E30 325, eh? From what I found surfing, it looks like E30 and E36 325's run in the same class for SCCA, ITS. And I would think the E36 more competitive. It also looks like the E36 325's run in J class for BMW CCA club racing. That's the same class as the popular E30 M3's, so you'd always have a decent amount of people to run with in the same class. I wonder how an E36 325 and an E30 M3 would do against each other, assuming the same driver, preparation level, etc. I'd guess more E36 325's coming into the racing ranks as their prices fall. 

Am I right in seeing that SCCA only provides an option for ITS? These E30 and E36's are too old for SS. And it looks like ITS has a preparation level closer to "prepared" rather than "stock" for BMW CCA CR. 

I think I'll keep the car "stock" according to BMW CCA CR to start with- a cheaper way to go. And that will also allow SCCA ITS. And if I were to move to "prepared" that would still keep me in ITS. 

So it looks like the E30 and E36 325's may be the way to go. And the E36's have more people to run with and will be more competitive. On the flip side, the E36 is more expensive to buy for now, more complicated to work on, and will need a lot of rear suspension welding and reinforcement before heading out to the track.


----------



## scottn2retro (Mar 20, 2002)

JonW said:


> E30 325, eh? From what I found surfing, it looks like E30 and E36 325's run in the same class for SCCA, ITS. And I would think the E36 more competitive.
> 
> Am I right in seeing that SCCA only provides an option for ITS? These E30 and E36's are too old for SS. And it looks like ITS has a preparation level closer to "prepared" rather than "stock" for BMW CCA CR.
> 
> I think I'll keep the car "stock" according to BMW CCA CR to start with- a cheaper way to go. And that will also allow SCCA ITS. And if I were to move to "prepared" that would still keep me in ITS.


I think it depends on what modifications are allowed to each one in the SCCA rulebook. The lighter weight of the e30 could help. The idea is to make all the cars close in lap time even though they have different power/handling characteristics. There's also some politics that play into it as well, but those kinds of questions are where the experienced builders/racers can be of help.

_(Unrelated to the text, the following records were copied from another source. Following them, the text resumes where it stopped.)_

import Summits.Ventures.HodgeRepro2.T5HermitianInertiaSpectral
import Summits.Ventures.HodgeRepro2.T5CartanDominant

/-!
# Sylvester's normal form SORTED: `diag(1^p, (−1)^q)` with the `+1`'s first (cell pub-hodge-repro2, seat p3)

Companion of T5HermitianInertia / T5HermitianInertiaSpectral. The existence half of Sylvester's law given there
(`exists_conjTranspose_mul_eq_diagonal_sign`) produces `Pᴴ M P = diag(sgn λᵢ)` in the ORDER of Mathlib's
eigenvalues; the cell's «signature (p, q)» carrier (t6-p4's `HasSig`, Liu 2021 p. 107 ll. 21–23) wants the normal
form `diag(1^p, (−1)^q)` = `pmVec n p`. Here, Mathlib-only:

* `exists_perm_comp_eq_pmVec` — a `±1` vector on `Fin n` is `pmVec n p` (`p` = its number of `+1`'s) up to a
  permutation of `Fin n`;
* `permMatrix_conj_diagonal` — conjugating `diagonal d` by the permutation matrix of `τ⁻¹` (in the `Pᴴ · P` form)
  gives `diagonal (d ∘ τ)` — p8's `T5CartanDominant.permMatrix_mul_diagonal_mul_permMatrix_inv` read through
  Mathlib's `conjTranspose_permMatrix` (imported, not re-declared);
* `exists_conjTranspose_mul_eq_diagonal_pmVec_of_eq_diagonal` — any `±1` normal form can be re-sorted into
  `pmVec` form by a permutation of the basis (`P' := P * (τ⁻¹).permMatrix`);
* `exists_conjTranspose_mul_eq_diagonal_pmVec` — **every invertible hermitian matrix has a signature
  `(p, q) = (#{λᵢ > 0}, #{λᵢ < 0})` in the `pmVec` (= `HasSig`) sense**, with `p + q = n`.

No display; no device. §8(d): uses an L-value-free non-vanishing device: NO.
-/

namespace Summit.Ventures.HodgeRepro2.T5HermitianInertiaSorted

open Matrix Finset T5HermitianInertia T5HermitianInertiaSpectral

variable {n : ℕ}

/-- A `±1` vector `d` on `Fin n` is `pmVec n p` with `p = #{i | d i = 1}` after a permutation `τ`:
`d ∘ τ = pmVec n p` (the indices with `d = 1` are moved to the front). -/
theorem exists_perm_comp_eq_pmVec (d : Fin n → ℂ) (hd : ∀ i, d i = 1 ∨ d i = -1) :
    ∃ τ : Equiv.Perm (Fin n), d ∘ τ = pmVec n (Finset.univ.filter fun i => d i = 1).card := by
  classical
  set p := (Finset.univ.filter fun i => d i = 1).card with hp
  have hA : Fintype.card {i : Fin n // d i = 1} = p := by rw [Fintype.card_subtype]
  have hpn : p ≤ n := by
    have := Finset.card_filter_le (Finset.univ : Finset (Fin n)) (fun i => d i = 1)
    rwa [Finset.card_univ, Fintype.card_fin] at this
  have hB : Fintype.card {i : Fin n // ¬ d i = 1} = n - p := by
    rw [Fintype.card_subtype_compl, Fintype.card_fin, hA]
  have hsum : p + (n - p) = n := Nat.add_sub_cancel' hpn
  let e₁ : Fin p ≃ {i : Fin n // d i = 1} := (Fintype.equivFinOfCardEq hA).symm
  let e₂ : Fin (n - p) ≃ {i : Fin n // ¬ d i = 1} := (Fintype.equivFinOfCardEq hB).symm
  let τ : Equiv.Perm (Fin n) :=
    ((finCongr hsum).symm.trans finSumFinEquiv.symm).trans
      ((e₁.sumCongr e₂).trans (Equiv.sumCompl fun i : Fin n => d i = 1))
  refine ⟨τ, funext fun i => ?_⟩
  simp only [Function.comp_apply, pmVec]
  by_cases hi : (i : ℕ) < p
  · rw [if_pos hi]
    have h1 : (finCongr hsum).symm i = Fin.castAdd (n - p) ⟨i, hi⟩ := Fin.ext rfl
    show d (((finCongr hsum).symm.trans finSumFinEquiv.symm).trans
      ((e₁.sumCongr e₂).trans (Equiv.sumCompl fun i : Fin n => d i = 1)) i) = 1
    simp only [Equiv.trans_apply]
    rw [h1, finSumFinEquiv_symm_apply_castAdd, Equiv.sumCongr_apply, Sum.map_inl,
      Equiv.sumCompl_apply_inl]
    exact (e₁ ⟨i, hi⟩).2
  · rw [if_neg hi]
    have hi' : (i : ℕ) - p < n - p := by have := i.2; omega
    have h2 : (finCongr hsum).symm i = Fin.natAdd p ⟨(i : ℕ) - p, hi'⟩ := by
      apply Fin.ext
      simp only [finCongr_symm, finCongr_apply_coe, Fin.natAdd_mk]
      omega
    show d (((finCongr hsum).symm.trans finSumFinEquiv.symm).trans
      ((e₁.sumCongr e₂).trans (Equiv.sumCompl fun i : Fin n => d i = 1)) i) = -1
    simp only [Equiv.trans_apply]
    rw [h2, finSumFinEquiv_symm_apply_natAdd, Equiv.sumCongr_apply, Sum.map_inr,
      Equiv.sumCompl_apply_inr]
    have hne := (e₂ ⟨(i : ℕ) - p, hi'⟩).2
    rcases hd (e₂ ⟨(i : ℕ) - p, hi'⟩).1 with h | h
    · exact absurd h hne
    · exact h

/-- Conjugating `diagonal d` by the permutation matrix of `τ⁻¹` (in the `Pᴴ · P` form) permutes the diagonal:
`diagonal (d ∘ τ)` — p8's `T5CartanDominant.permMatrix_mul_diagonal_mul_permMatrix_inv` after
`(τ⁻¹.permMatrix)ᴴ = τ.permMatrix`. -/
theorem permMatrix_conj_diagonal (d : Fin n → ℂ) (τ : Equiv.Perm (Fin n)) :
    ((τ⁻¹).permMatrix ℂ)ᴴ * diagonal d * (τ⁻¹).permMatrix ℂ = diagonal (d ∘ τ) := by
  rw [conjTranspose_permMatrix, inv_inv]
  exact T5CartanDominant.permMatrix_mul_diagonal_mul_permMatrix_inv τ d

/-- A permutation matrix is invertible. -/
theorem isUnit_det_permMatrix (τ : Equiv.Perm (Fin n)) : IsUnit ((τ.permMatrix ℂ).det) := by
  rw [det_permutation, isUnit_iff_ne_zero]
  exact Int.cast_ne_zero.2 (Units.ne_zero _)

/-- Any `±1` normal form `Pᴴ M P = diagonal d` can be re-sorted into the `pmVec` form
`diag(1^p, (−1)^{n−p})` with `p = #{i | d i = 1}`, by a permutation of the basis. -/
theorem exists_conjTranspose_mul_eq_diagonal_pmVec_of_eq_diagonal {M P : Matrix (Fin n) (Fin n) ℂ}
    {d : Fin n → ℂ} (hP : IsUnit P.det) (hd : ∀ i, d i = 1 ∨ d i = -1)
    (hPM : Pᴴ * M * P = diagonal d) :
    ∃ P' : Matrix (Fin n) (Fin n) ℂ, IsUnit P'.det ∧
      P'ᴴ * M * P' = diagonal (pmVec n (Finset.univ.filter fun i => d i = 1).card) := by
  obtain ⟨τ, hτ⟩ := exists_perm_comp_eq_pmVec d hd
  refine ⟨P * (τ⁻¹).permMatrix ℂ, ?_, ?_⟩
  · rw [det_mul]
    exact hP.mul (isUnit_det_permMatrix _)
  · have key : ((τ⁻¹).permMatrix ℂ)ᴴ * Pᴴ * M * (P * (τ⁻¹).permMatrix ℂ) =
        ((τ⁻¹).permMatrix ℂ)ᴴ * (Pᴴ * M * P) * (τ⁻¹).permMatrix ℂ := by
      simp only [Matrix.mul_assoc]
    rw [conjTranspose_mul, key, hPM, permMatrix_conj_diagonal, hτ]

/-- **Every invertible hermitian matrix has a signature in the `pmVec` (= `HasSig`) sense:**
`Pᴴ M P = diag(1^p, (−1)^q)` with `p` = the number of positive eigenvalues, `q` = the number of negative
ones, `p + q = n`. -/
theorem exists_conjTranspose_mul_eq_diagonal_pmVec {M : Matrix (Fin n) (Fin n) ℂ} (hM : M.IsHermitian)
    (hdet : IsUnit M.det) :
    (Finset.univ.filter fun i => 0 < hM.eigenvalues i).card +
        (Finset.univ.filter fun i => hM.eigenvalues i < 0).card = n ∧
      ∃ P : Matrix (Fin n) (Fin n) ℂ, IsUnit P.det ∧
        Pᴴ * M * P = diagonal (pmVec n (Finset.univ.filter fun i => 0 < hM.eigenvalues i).card) := by
  obtain ⟨P, hP, hPM⟩ := exists_conjTranspose_mul_eq_diagonal_sign hM hdet
  have hsgn : ∀ i, sgn (hM.eigenvalues i) = 1 ∨ sgn (hM.eigenvalues i) = -1 := fun i => sgn_mem_pm _
  have hcount : (Finset.univ.filter fun i => sgn (hM.eigenvalues i) = 1).card =
      (Finset.univ.filter fun i => 0 < hM.eigenvalues i).card := by
    congr 1
    ext i
    simp only [Finset.mem_filter, Finset.mem_univ, true_and, sgn_eq_one_iff]
  refine ⟨?_, ?_⟩
  · have h1 := card_one_eq_card_pos_eigenvalues hM hP hsgn hPM
    have h2 := card_neg_one_eq_card_neg_eigenvalues hM hP hsgn hPM
    have h3 := card_neg_one_add_card_one hsgn
    rw [Fintype.card_fin] at h3
    omega
  · rw [← hcount]
    exact exists_conjTranspose_mul_eq_diagonal_pmVec_of_eq_diagonal hP hsgn hPM

end Summit.Ventures.HodgeRepro2.T5HermitianInertiaSorted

They should be able to tell you what BMWs are good choices for which class.

Again, if being able to run in both SCCA and BMW Club is the objective, I would configure the car per the SCCA rules. There will always be some class of BMW Club Racing where the car will fit.


----------



## Pinecone (Apr 3, 2002)

If you read the BMW CCA rules a car prepared to SCCA SS class rules runs in Stock. A car prepared to IT rules runs in Prepared. You can NOT mix and match rule sets, the car either has to be fully SCCA or fully BMW CCA compliant.

The tradeoff is IT doesn´t allow cam changes, but BMW CCA Prepared does.

As for E30 versus E36, a lot depends on your budget. A recent test in BMW Car between E30 and E36 318´s shows the E30 has a big advantage due to the lighter weight.

A Spec E30 only runs Spec E30 or BMW CCA Stock with lots less preparation. And NABR who runs the Spec E30 also runs a Touring class for Other prep levels. The Spec E30 level is very limiting.

The whole idea of doing ITS prep is to be able to run in both BMW CCA AND SCCA events.

Of course you could start at a minimum level and build up as time goes on. You just won´t be as competitive in the early years.


----------



## JonW (Jan 6, 2002)

Pinecone said:


> Of course you could start at a minimum level and build up as time goes on. You just won´t be as competitive in the early years.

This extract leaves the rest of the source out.